Angoricity and compactivity describe the jamming transition in soft particulate matter

TL;DR

This paper explores how concepts from equilibrium statistical mechanics, specifically angoricity and compactivity, can describe the jamming transition in soft particulate matter by comparing dynamic configurations with ensemble averages.

Contribution

It demonstrates the applicability of the volume-stress ensemble to out-of-equilibrium jammed systems and clarifies the thermodynamic nature of the jamming transition.

Findings

Agreement between dynamic and ensemble configurations suggests ergodicity.

Absence of critical fluctuations indicates a non-critical jamming transition.

Calculations of entropy, pressure, and force distributions reveal scaling laws near jamming.

Abstract

The application of concepts from equilibrium statistical mechanics to out-of-equilibrium systems has a long history of describing diverse systems ranging from glasses to granular materials. For dissipative jammed systems-- particulate grains or droplets-- a key concept is to replace the energy ensemble describing conservative systems by the volume-stress ensemble.

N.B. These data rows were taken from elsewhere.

/-- **The window package** (registered sub-goal of stub S5 on stmt-PneNP-2834). For `k ≥ 3` and a width `w`,
eventually in `n`: `C(n,2) > 0` and, for every central `j`, `C(k,2) ≤ j` and every `i ≤ j + w` satisfies
`i ≤ C(n,2)` (the slice `i` is non-empty) and the first-moment bound `C(n,k)·(i/C(n,2))^{C(k,2)} ≤ 1/3`
(`= (1+o(1))/k! ≤ 2/k!`). [folklore] -/
theorem ts_eventually_window :
    ∀ k : ℕ, 3 ≤ k → ∀ w : ℕ, ∀ᶠ n : ℕ in atTop, 0 < n.choose 2 ∧ ∀ j : ℕ, Central k n j →
      k.choose 2 ≤ j ∧ ∀ i : ℕ, i ≤ j + w →
        i ≤ n.choose 2 ∧ (n.choose k : ℝ) * ((i : ℝ) / n.choose 2) ^ k.choose 2 ≤ 1 / 3 := by
  intro k hk w
  obtain ⟨T, hTdef⟩ : ∃ T : ℕ → ℝ, ∀ n : ℕ,
      T n = ((n.choose 2 : ℕ) : ℝ) * (n : ℝ) ^ (-(2 : ℝ) / ((k : ℝ) - 1)) := ⟨_, fun _ => rfl⟩
  have hT : Tendsto T atTop atTop := (ts_tendsto_T hk).congr fun n => (hTdef n).symm
  have hθ : Tendsto (fun n : ℕ => (n : ℝ) ^ (-(2 : ℝ) / ((k : ℝ) - 1))) atTop (𝓝 0) :=
    tendsto_rpow_threshold (k := k) (by omega)
  have hU := ts_tendsto_upper hT w
  have hUK := hU.pow (k.choose 2)
  have hLo := ts_tendsto_lower hT
  rw [one_pow] at hUK
  have e1 : ∀ᶠ n : ℕ in atTop, 1 ≤ T n := hT.eventually_ge_atTop 1
  have e2 : ∀ᶠ n : ℕ in atTop, (n : ℝ) ^ (-(2 : ℝ) / ((k : ℝ) - 1)) < 1 / 2 :=
    (tendsto_order.1 hθ).2 _ (by norm_num)
  have e3 : ∀ᶠ n : ℕ in atTop, 1 + (T n) ^ (-(1 / 4 : ℝ)) + (w : ℝ) / T n < 2 :=
    (tendsto_order.1 hU).2 _ (by norm_num)
  have e4 : ∀ᶠ n : ℕ in atTop, (1 + (T n) ^ (-(1 / 4 : ℝ)) + (w : ℝ) / T n) ^ k.choose 2 < 2 :=
    (tendsto_order.1 hUK).2 _ (by norm_num)
  have e5 : ∀ᶠ n : ℕ in atTop, (1 / 2 : ℝ) < 1 - (T n) ^ (-(1 / 4 : ℝ)) - 1 / T n :=
    (tendsto_order.1 hLo).1 _ (by norm_num)
  have e6 : ∀ᶠ n : ℕ in atTop, (2 * k.choose 2 : ℝ) ≤ T n := hT.eventually_ge_atTop _
  filter_upwards [e1, e2, e3, e4, e5, e6, eventually_ge_atTop 2] with n h1 h2 h3 h4 h5 h6 hn2
  have hN : 0 < n.choose 2 := Nat.choose_pos hn2
  have hNr : (0 : ℝ) < n.choose 2 := by exact_mod_cast hN
  have hT0 : 0 < T n := by linarith
  have hk6 : (6 : ℝ) ≤ k.factorial := by exact_mod_cast (Nat.factorial_le hk : (3 : ℕ).factorial ≤ _)
  refine ⟨hN, fun j hj => ?_⟩
  have hj' := ts_central_iff.1 hj
  rw [← hTdef n] at hj'
  refine ⟨?_, fun i hi => ?_⟩
  · -- `C(k,2) ≤ T/2 ≤ T (1 - T^{-1/4} - 1/T) ≤ j`
    have hlow := ts_T_mul_lower_le hT0 hj'
    have : (k.choose 2 : ℝ) ≤ j := by
      calc (k.choose 2 : ℝ) ≤ T n * (1 / 2) := by linarith
        _ ≤ T n * (1 - (T n) ^ (-(1 / 4 : ℝ)) - 1 / T n) := mul_le_mul_of_nonneg_left h5.le hT0.le
        _ ≤ j := hlow
    exact_mod_cast this
  · have hup := ts_le_T_mul_upper hT0 hj' hi
    have hb0 : 0 ≤ 1 + (T n) ^ (-(1 / 4 : ℝ)) + (w : ℝ) / T n := by
      have : 0 ≤ (T n) ^ (-(1 / 4 : ℝ)) := Real.rpow_nonneg hT0.le _
      have : 0 ≤ (w : ℝ) / T n := div_nonneg (Nat.cast_nonneg _) hT0.le
      linarith
    have hθ0 : 0 ≤ (n : ℝ) ^ (-(2 : ℝ) / ((k : ℝ) - 1)) := Real.rpow_nonneg (Nat.cast_nonneg _) _
    constructor
    · -- `i ≤ T b ≤ 2T = 2 C(n,2) θ ≤ C(n,2)`
      have : (i : ℝ) ≤ n.choose 2 := by
        calc (i : ℝ) ≤ T n * (1 + (T n) ^ (-(1 / 4 : ℝ)) + (w : ℝ) / T n) := hup
          _ ≤ T n * 2 := mul_le_mul_of_nonneg_left h3.le hT0.le
          _ = (n.choose 2 : ℝ) * (2 * (n : ℝ) ^ (-(2 : ℝ) / ((k : ℝ) - 1))) := by rw [hTdef n]; ring
          _ ≤ (n.choose 2 : ℝ) * 1 := mul_le_mul_of_nonneg_left (by linarith) hNr.le
          _ = n.choose 2 := mul_one _
      exact_mod_cast this
    · -- first moment: `C(n,k)(i/N)^K ≤ C(n,k) θ^K b^K ≤ b^K/k! ≤ 2/6`
      have hq : (i : ℝ) / n.choose 2 ≤
          (n : ℝ) ^ (-(2 : ℝ) / ((k : ℝ) - 1)) * (1 + (T n) ^ (-(1 / 4 : ℝ)) + (w : ℝ) / T n) := by
        rw [div_le_iff₀ hNr]
        calc (i : ℝ) ≤ T n * (1 + (T n) ^ (-(1 / 4 : ℝ)) + (w : ℝ) / T n) := hup
          _ = (n : ℝ) ^ (-(2 : ℝ) / ((k : ℝ) - 1)) * (1 + (T n) ^ (-(1 / 4 : ℝ)) + (w : ℝ) / T n) *
                n.choose 2 := by rw [hTdef n]; ring
      have hq0 : (0 : ℝ) ≤ (i : ℝ) / n.choose 2 := by positivity
      calc (n.choose k : ℝ) * ((i : ℝ) / n.choose 2) ^ k.choose 2
          ≤ (n.choose k : ℝ) * ((n : ℝ) ^ (-(2 : ℝ) / ((k : ℝ) - 1)) *
              (1 + (T n) ^ (-(1 / 4 : ℝ)) + (w : ℝ) / T n)) ^ k.choose 2 :=
            mul_le_mul_of_nonneg_left (pow_le_pow_left₀ hq0 hq _) (Nat.cast_nonneg _)
        _ = (n.choose k : ℝ) * ((n : ℝ) ^ (-(2 : ℝ) / ((k : ℝ) - 1))) ^ k.choose 2 *
              (1 + (T n) ^ (-(1 / 4 : ℝ)) + (w : ℝ) / T n) ^ k.choose 2 := by
            rw [mul_pow]; ring
        _ ≤ 1 / k.factorial * (1 + (T n) ^ (-(1 / 4 : ℝ)) + (w : ℝ) / T n) ^ k.choose 2 :=
            mul_le_mul_of_nonneg_right (ts_choose_mul_θ_pow_le (by omega) (by omega)) (pow_nonneg hb0 _)
        _ ≤ 1 / k.factorial * 2 := mul_le_mul_of_nonneg_left h4.le (by positivity)
        _ ≤ 1 / 6 * 2 :=
            mul_le_mul_of_nonneg_right (one_div_le_one_div_of_le (by norm_num) hk6) (by norm_num)
        _ = 1 / 3 := by norm_num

Here, we test the applicability of the volume-stress ensemble to describe the jamming transition by comparing the jammed configurations obtained by dynamics with those averaged over the ensemble as a probe of ergodicity. Agreement between both methods suggests the idea of "thermalization" at a given angoricity and compactivity. We elucidate the thermodynamic order of the jamming transition by showing the absence of critical fluctuations in static observables like pressure and volume. The approach allows to calculate observables such as the entropy, volume, pressure, coordination number and distribution of forces to characterize the scaling laws near the jamming transition from a statistical mechanics viewpoint.